Uma revolta que já existe. Começou em Pianura, um bairro nos arredores a oeste de Nápoles, e espalhou-se depois ao bairro suburbano de Quarto e Pozzuoli, desencadeada pelo anúncio pela comissão extraordinária da reabertura da mega-lixeira de Pisani. A população reagiu imediatamente. Essa lixeira foi responsável por mortes por cancro, por bebés nascidos com malformações, por toda uma zona que cheira mal e pela água e pelos solos envenenados. As instituições tinham prometido um renascimento económico e uma limpeza ambiental. Em vez disso, as pessoas descobriram que enfrentavam uma imposição. O movimento de massas inicial teve um carácter pacífico, com um programa definido em reuniões de massas, abaixo-assinados e enormes manifestações. Os responsáveis responderam enviando centenas de polícias de choque com todo o equipamento. As pessoas resistiram à violência policial combinando várias formas de luta, desde incendiar autocarros a marchas e procissões com archotes. Os jovens entraram em acção, combatendo a polícia local e nacional.

Esta reacção e este contra-ataque foram recebidos por uma violenta campanha na comunicação social. Chamaram os rebeldes de bárbaros, criminosos e membros da Camorra (a Máfia da região). Esta última acusação contradizia o que uma investigação judicial tinha revelado: que as famílias da Camorra estavam interessadas nas mega-lixeiras porque durante os últimos anos tinha havido o encerramento da maioria das lixeiras “legal e inspeccionadas”, que agora estão cheias de uma imensa quantidade de lixo tóxico e nocivo.
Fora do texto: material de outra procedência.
import Mathlib
import Summits.Parity.GeneralizedHardyLittlewood.Theorems.ParityLeakOneFifthPlainSplitTwistedModel
import Summits.Parity.GeneralizedHardyLittlewood.Theorems.ParityLeakOneFifthPlainSplitTwistedRemainderSum
import Summits.Parity.GeneralizedHardyLittlewood.Theorems.ParityLeakOneFifthParityLeakSieveHostTypeI
import HarnessLib

/-!
# Route ParityLeakOneFifth, crux `ParityLeakSieve` (stmt-Parity-18381), skeleton `birth`:
# the Type-I comparison of stub S1 — the decomposition over the moduli `d`

With `Θ_w(m) = 1[w ≤ P⁻(m)]·G(m)`, `G(m) = Σ_{d ∣ m, d ≤ D, d y-rough} μ(d)`, host `a(n) = log n·1[n prime]`
and model `b(n) = 1[n z-rough]/V`:
`Σ_n (a(n) − b(n)) Θ_w(n+2) = Σ_{d ≤ D, y-rough} μ(d)·(S_a(d) − N_b(d)/V)` (`typeI_decomp`), where
`S_a(d) = Σ_{n prime, d ∣ n+2, w ≤ P⁻(n+2)} log n` and `N_b(d) = #{n z-rough : w ≤ P⁻(n+2), d ∣ n+2}`;
hence `|Σ (a − b)Θ_w| ≤ Σ_d |S_a(d) − N_b(d)/V|` (`abs_typeI_le`).  Also: the remainders of the host in
the progressions `de` are bounded one by one by the prime number theorem in progressions
(`host_rem_pair_le`) and re-indexed injectively by `q = de ≤ Q` (`sum_pairs_le_sum_Icc`).
-/

namespace Summit.Parity.GeneralizedHardyLittlewood.Theorems.ParityLeakOneFifth

open Finset Real
open scoped ArithmeticFunction.Moebius ArithmeticFunction.vonMangoldt Chebyshev
open Literature.NumberTheory.Sieve

/-- **Decomposition of the Type-I difference over the moduli `d`.** -/
theorem typeI_decomp (x : ℕ) (z V w D y : ℝ) :
    ∑ n ∈ Finset.Ioc x (2 * x), ((if n.Prime then Real.log (n : ℝ) else 0) -
        (if ∀ p ∈ n.primeFactors, z ≤ (p : ℝ) then 1 / V else 0)) *
        (if w ≤ ((n + 2).minFac : ℝ) then
          ∑ d ∈ (Nat.divisors (n + 2)).filter (fun d : ℕ => (d : ℝ) ≤ D ∧
            ∀ p ∈ d.primeFactors, y ≤ (p : ℝ)), (μ d : ℝ) else 0) =
      ∑ d ∈ (Finset.Icc 1 ⌊D⌋₊).filter (fun d : ℕ => (d : ℝ) ≤ D ∧ ∀ p ∈ d.primeFactors, y ≤ (p : ℝ)),
        (μ d : ℝ) * ((∑ n ∈ (Finset.Ioc x (2 * x)).filter (fun n : ℕ => n.Prime ∧ d ∣ n + 2 ∧
            w ≤ ((n + 2).minFac : ℝ)), Real.log (n : ℝ)) -
          (1 / V) * (#((Finset.Ioc x (2 * x)).filter (fun n : ℕ => (∀ p ∈ n.primeFactors, z ≤ (p : ℝ)) ∧
            w ≤ ((n + 2).minFac : ℝ) ∧ d ∣ n + 2)) : ℝ)) := by
  set P : ℕ → Prop := fun d => (d : ℝ) ≤ D ∧ ∀ p ∈ d.primeFactors, y ≤ (p : ℝ) with hP
  have hPD : ∀ d, P d → d ≤ ⌊D⌋₊ := fun d hd => Nat.le_floor hd.1
  -- the host and model weights against `Θ_w`
  set fa : ℕ → ℝ := fun n => if n.Prime ∧ w ≤ ((n + 2).minFac : ℝ) then Real.log (n : ℝ) else 0 with hfa
  set fb : ℕ → ℝ := fun n => if (∀ p ∈ n.primeFactors, z ≤ (p : ℝ)) ∧ w ≤ ((n + 2).minFac : ℝ) then (1 : ℝ)
    else 0 with hfb
  have hterm : ∀ n : ℕ, ((if n.Prime then Real.log (n : ℝ) else 0) -
      (if ∀ p ∈ n.primeFactors, z ≤ (p : ℝ) then 1 / V else 0)) *
      (if w ≤ ((n + 2).minFac : ℝ) then ∑ d ∈ (Nat.divisors (n + 2)).filter P, (μ d : ℝ) else 0) =
      fa n * ∑ d ∈ (Nat.divisors (n + 2)).filter P, (μ d : ℝ) -
        (1 / V) * (fb n * ∑ d ∈ (Nat.divisors (n + 2)).filter P, (μ d : ℝ)) := by
    intro n
    by_cases hw : w ≤ ((n + 2).minFac : ℝ)
    · rw [if_pos hw]
      by_cases hp : n.Prime
      · rw [if_pos hp, show fa n = Real.log (n : ℝ) from if_pos ⟨hp, hw⟩]
        by_cases hr : ∀ p ∈ n.primeFactors, z ≤ (p : ℝ)
        · rw [if_pos hr, show fb n = 1 from if_pos ⟨hr, hw⟩]; ring
        · rw [if_neg hr, show fb n = 0 from if_neg (fun h => hr h.1)]; ring
      · rw [if_neg hp, show fa n = 0 from if_neg (fun h => hp h.1)]
        by_cases hr : ∀ p ∈ n.primeFactors, z ≤ (p : ℝ)
        · rw [if_pos hr, show fb n = 1 from if_pos ⟨hr, hw⟩]; ring
        · rw [if_neg hr, show fb n = 0 from if_neg (fun h => hr h.1)]; ring
    · rw [if_neg hw, show fa n = 0 from if_neg (fun h => hw h.2), show fb n = 0 from if_neg (fun h => hw h.2)]
      ring
  rw [Finset.sum_congr rfl fun n _ => hterm n, Finset.sum_sub_distrib, ← Finset.mul_sum,
    sum_mul_sum_divisors_comm _ fa _ P ⌊D⌋₊ hPD, sum_mul_sum_divisors_comm _ fb _ P ⌊D⌋₊ hPD,
    Finset.mul_sum, ← Finset.sum_sub_distrib]
  refine Finset.sum_congr rfl fun d _ => ?_
  -- identify the inner sums
  have ha : ∑ n ∈ (Finset.Ioc x (2 * x)).filter (fun n => d ∣ n + 2), fa n =
      ∑ n ∈ (Finset.Ioc x (2 * x)).filter (fun n : ℕ => n.Prime ∧ d ∣ n + 2 ∧
        w ≤ ((n + 2).minFac : ℝ)), Real.log (n : ℝ) := by
    rw [hfa, Finset.sum_filter, Finset.sum_filter]
    refine Finset.sum_congr rfl fun n _ => ?_
    by_cases h1 : d ∣ n + 2
    · by_cases h2 : n.Prime ∧ w ≤ ((n + 2).minFac : ℝ)
      · rw [if_pos h1, if_pos h2, if_pos ⟨h2.1, h1, h2.2⟩]
      · rw [if_pos h1, if_neg h2, if_neg (fun h => h2 ⟨h.1, h.2.2⟩)]
    · rw [if_neg h1, if_neg (fun h => h1 h.2.1)]
  have hb : ∑ n ∈ (Finset.Ioc x (2 * x)).filter (fun n => d ∣ n + 2), fb n =
      (#((Finset.Ioc x (2 * x)).filter (fun n : ℕ => (∀ p ∈ n.primeFactors, z ≤ (p : ℝ)) ∧
        w ≤ ((n + 2).minFac : ℝ) ∧ d ∣ n + 2)) : ℝ) := by
    rw [Finset.sum_filter, ← Finset.sum_boole]
    refine Finset.sum_congr rfl fun n _ => ?_
    by_cases h1 : d ∣ n + 2
    · by_cases h2 : (∀ p ∈ n.primeFactors, z ≤ (p : ℝ)) ∧ w ≤ ((n + 2).minFac : ℝ)
      · rw [if_pos h1, show fb n = 1 from if_pos h2, if_pos ⟨h2.1, h2.2, h1⟩]
      · rw [if_pos h1, show fb n = 0 from if_neg h2, if_neg (fun h => h2 ⟨h.1, h.2.1⟩)]
    · rw [if_neg h1, if_neg (fun h => h1 h.2.2)]
  rw [ha, hb]; ring

/-- `|Σ_d μ(d) t_d| ≤ Σ_d |t_d|`. -/
theorem abs_sum_moebius_mul_le (S : Finset ℕ) (t : ℕ → ℝ) :
    |∑ d ∈ S, (μ d : ℝ) * t d| ≤ ∑ d ∈ S, |t d| := by
  refine (Finset.abs_sum_le_sum_abs _ _).trans (Finset.sum_le_sum fun d _ => ?_)
  rw [abs_mul]
  have : |(μ d : ℝ)| ≤ 1 := by exact_mod_cast ArithmeticFunction.abs_moebius_le_one
  calc |(μ d : ℝ)| * |t d| ≤ 1 * |t d| := mul_le_mul_of_nonneg_right this (abs_nonneg _)
    _ = |t d| := one_mul _

/-- **The host remainder at one pair `(d, e)`.** For `x ≥ 2`, `d ≥ 1` with all prime factors `≥ y`,
`e ∣ P(w)` with `w ≤ y`: the remainder `r(d, e)` of `host_FL_le` satisfies
`|r(d, e)| ≤ 2 E*(2x; de) + (ψ(2x) − ϑ(2x))`. -/
theorem host_rem_pair_le {x d e : ℕ} {y w : ℝ} (hx : 2 ≤ x) (hd : 0 < d)
    (hdr : ∀ p ∈ d.primeFactors, y ≤ (p : ℝ)) (hw2 : 2 < w) (hwy : w ≤ y) (he : e ∣ primesProdBelow w) :
    |(∑ n ∈ (Finset.Ioc x (2 * x)).filter (fun n : ℕ => n.Prime ∧ d ∣ n + 2 ∧ e ∣ n + 2),
        Real.log (n : ℝ)) - shiftedPrimesDensity 2 e * ((x : ℝ) / (Nat.totient d : ℝ))| ≤
      2 * primeAPError ((2 * x : ℕ) : ℝ) (d * e) + (ψ ((2 * x : ℕ) : ℝ) - θ ((2 * x : ℕ) : ℝ)) := by
  have he0 : 0 < e := Nat.pos_of_dvd_of_pos he (Nat.pos_of_ne_zero (primesProdBelow_ne_zero w))
  have hΔ : 0 ≤ ψ ((2 * x : ℕ) : ℝ) - θ ((2 * x : ℕ) : ℝ) := by
    have := Chebyshev.theta_le_psi ((2 * x : ℕ) : ℝ); linarith
  have hPE : 0 ≤ primeAPError ((2 * x : ℕ) : ℝ) (d * e) := primeAPError_nonneg _ _
  -- `d` and `e` are coprime
  have hcop : Nat.Coprime d e := by
    refine Nat.coprime_of_dvd fun p hp hpd hpe => ?_
    have hpw : (p : ℝ) < w := (dvd_primesProdBelow_iff hp w).1 (hpe.trans he)
    have hpy := hdr p (Nat.mem_primeFactors.2 ⟨hp, hpd, hd.ne'⟩)
    linarith
  by_cases h2 : 2 ∣ e
  · -- even `e`: the sum is empty and the density vanishes
    have hdens : shiftedPrimesDensity 2 e = 0 := by
      rw [shiftedPrimesDensity_apply, if_neg]
      rintro ⟨hc, -⟩
      exact (Nat.prime_two.coprime_iff_not_dvd.1 hc.symm) h2
    have hsum : ∑ n ∈ (Finset.Ioc x (2 * x)).filter (fun n : ℕ => n.Prime ∧ d ∣ n + 2 ∧ e ∣ n + 2),
        Real.log (n : ℝ) = 0 := by
      refine Finset.sum_eq_zero fun n hn => ?_
      exfalso
      rw [Finset.mem_filter, Finset.mem_Ioc] at hn
      obtain ⟨⟨hn1, -⟩, hp, -, hen⟩ := hn
      have h2n : 2 ∣ n + 2 := h2.trans hen
      have h2n' : 2 ∣ n := by omega
      have := (Nat.prime_dvd_prime_iff_eq Nat.prime_two hp).1 h2n'
      omega
    rw [hsum, hdens, zero_mul, sub_zero, abs_zero]
    positivity
  · -- odd `e`: `r(d,e) = Σ_{prime, de ∣ n+2} log n − x/φ(de)`
    have hdodd : ¬ 2 ∣ d := by
      intro h
      have := hdr 2 (Nat.mem_primeFactors.2 ⟨Nat.prime_two, h, hd.ne'⟩)
      push_cast at this
      linarith
    have hde : ¬ 2 ∣ d * e := by
      intro h; rcases (Nat.Prime.dvd_mul Nat.prime_two).1 h with h' | h'
      · exact hdodd h'
      · exact h2 h'
    have hcop2 : e.Coprime 2 := (Nat.prime_two.coprime_iff_not_dvd.2 h2).symm
    have hdens : shiftedPrimesDensity 2 e = ((Nat.totient e : ℕ) : ℝ)⁻¹ := by
      rw [shiftedPrimesDensity_apply, if_pos ⟨hcop2, he0.ne'⟩]
    have hφ : ((Nat.totient (d * e) : ℕ) : ℝ) = (Nat.totient d : ℝ) * (Nat.totient e : ℝ) := by
      rw [Nat.totient_mul hcop]; push_cast; ring
    have hset : (Finset.Ioc x (2 * x)).filter (fun n : ℕ => n.Prime ∧ d ∣ n + 2 ∧ e ∣ n + 2) =
        (Finset.Ioc x (2 * x)).filter (fun n : ℕ => n.Prime ∧ d * e ∣ n + 2) := by
      refine Finset.filter_congr fun n _ => ?_
      constructor
      · rintro ⟨hp, h1, h2'⟩; exact ⟨hp, hcop.mul_dvd_of_dvd_of_dvd h1 h2'⟩
      · rintro ⟨hp, h⟩; exact ⟨hp, (dvd_mul_right d e).trans h, (dvd_mul_left e d).trans h⟩
    have e1 : shiftedPrimesDensity 2 e * ((x : ℝ) / (Nat.totient d : ℝ)) =
        (x : ℝ) / (Nat.totient (d * e) : ℝ) := by
      rw [hdens, hφ]
      field_simp
    rw [hset, e1]
    have h := host_rem_le (q := d * e) (by positivity) hde (x := x) (by omega)
    linarith [h]

/-- **Re-indexing the pairs `(d, e)` by `q = de`.** If every `d ∈ S` has all prime factors `≥ y`,
every `e ∈ T` divides `P(w)` with `w ≤ y`, `de ≤ Q` on `S × T`, and `F ≥ 0`, then
`Σ_{d ∈ S} Σ_{e ∈ T} F(de) ≤ Σ_{q ≤ Q} F(q)`. -/
theorem sum_pairs_le_sum_Icc (S T : Finset ℕ) {y w : ℝ} (Q : ℕ) (F : ℕ → ℝ)
    (hS : ∀ d ∈ S, 0 < d ∧ ∀ p ∈ d.primeFactors, y ≤ (p : ℝ))
    (hT : ∀ e ∈ T, e ∣ primesProdBelow w) (hwy : w ≤ y)
    (hQ : ∀ d ∈ S, ∀ e ∈ T, d * e ≤ Q) (hF : ∀ q, 0 ≤ F q) :
    ∑ d ∈ S, ∑ e ∈ T, F (d * e) ≤ ∑ q ∈ Finset.Icc 1 Q, F q := by
  rw [← Finset.sum_product']
  refine sum_le_sum_of_injOn_nonneg (S ×ˢ T) (Finset.Icc 1 Q) (fun de => F (de.1 * de.2)) F
    (fun de => de.1 * de.2) ?_ ?_ (fun _ _ => le_rfl) (fun q _ => hF q)
  · intro de hde
    rw [Finset.mem_product] at hde
    have h1 := hS de.1 hde.1
    have he0 : 0 < de.2 :=
      Nat.pos_of_dvd_of_pos (hT de.2 hde.2) (Nat.pos_of_ne_zero (primesProdBelow_ne_zero w))
    rw [Finset.mem_Icc]
    exact ⟨Nat.one_le_iff_ne_zero.2 (Nat.mul_ne_zero h1.1.ne' he0.ne'), hQ de.1 hde.1 de.2 hde.2⟩
  · -- injectivity: the `y`-rough part and the `P(w)`-part determine each other
    rintro ⟨d₁, e₁⟩ h₁ ⟨d₂, e₂⟩ h₂ heq
    simp only [Finset.coe_product, Set.mem_prod, Finset.mem_coe] at h₁ h₂
    simp only at heq
    have cop : ∀ d ∈ S, ∀ e ∈ T, Nat.Coprime d e := by
      intro d hd e he
      refine Nat.coprime_of_dvd fun p hp hpd hpe => ?_
      have hpw : (p : ℝ) < w := (dvd_primesProdBelow_iff hp w).1 (hpe.trans (hT e he))
      have hpy := (hS d hd).2 p (Nat.mem_primeFactors.2 ⟨hp, hpd, (hS d hd).1.ne'⟩)
      linarith
    have hd12 : d₁ ∣ d₂ := by
      have : d₁ ∣ d₂ * e₂ := ⟨e₁, by rw [← heq]⟩
      exact (cop d₁ h₁.1 e₂ h₂.2).dvd_of_dvd_mul_right this
    have hd21 : d₂ ∣ d₁ := by
      have : d₂ ∣ d₁ * e₁ := ⟨e₂, by rw [heq]⟩
      exact (cop d₂ h₂.1 e₁ h₁.2).dvd_of_dvd_mul_right this
    have hd : d₁ = d₂ := Nat.dvd_antisymm hd12 hd21
    subst hd
    have he : e₁ = e₂ := Nat.eq_of_mul_eq_mul_left (hS d₁ h₁.1).1 heq
    rw [he]

end Summit.Parity.GeneralizedHardyLittlewood.Theorems.ParityLeakOneFifth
Toda a cadeia de recolha de resíduos tem sido essencialmente um lucrativo domínio privado controlado por pessoas ligadas ao crime organizado. Ultimamente, a Camorra tem feito dinheiro despejando lixo em pedreiras, terrenos abandonados, etc., que eles ocuparam como se fossem seus.

A revolta, necessária e legítima, assumiu agora formas combativas militantes e improvisadas. As pessoas resistiram à polícia e atacaram as câmaras CCTV de vigilância e a polícia e os bombeiros que tentaram apagar o lixo em chamas das barricadas nas ruas, as equipas dos noticiários televisivos e sobretudo as esquadras da polícia e os escritórios dos responsáveis locais. Os jovens conquistaram o consenso popular. Tem sido difícil aos comentadores televisivos encontrarem pessoas que se desassociem deles.

Tal como nos banlieues (os subúrbios dos estratos mais baixos da classe trabalhadora) de Paris, os jovens – muitos deles radicais – passaram de um estado mais desorganizado a um nível mais elevado de organização e lutaram ao serviço de uma justa luta pela saúde e pelas vidas das massas populares. Para muitos, as mega-lixeiras não são apenas um ataque à saúde das pessoas mas também simbolizam o desemprego permanente e uma existência da mão para a boca, numa vida vivida sempre nas franjas da ilegalidade a que as pessoas são forçadas nas grandes cidades da região. A grande maioria das pessoas dessas zonas juntou-se à luta, incluindo muitas mulheres com os seus bebés e outros moradores dos estratos menos favorecidos.

É verdade que as famílias da Camorra não estiveram ausentes. Elas “controlam o território” e querem manter o seu controlo perante esta revolta. Alguns fascistas insignificantes e lúmpenes a eles ligados tentaram repetidamente representar o seu papel. Mas, na sua maior parte, não tiveram qualquer sucesso. Muitas vezes, a sua presença tem tido o apoio da profana cadeia de comando do poder nacional, regional e local, tudo em associação com os partidos de centro-esquerda que, durante muitos anos, foram responsáveis pelo sistema de recolha de resíduos da região.

Um vasto espectro de forças políticas radicais tem estado profundamente envolvido na luta.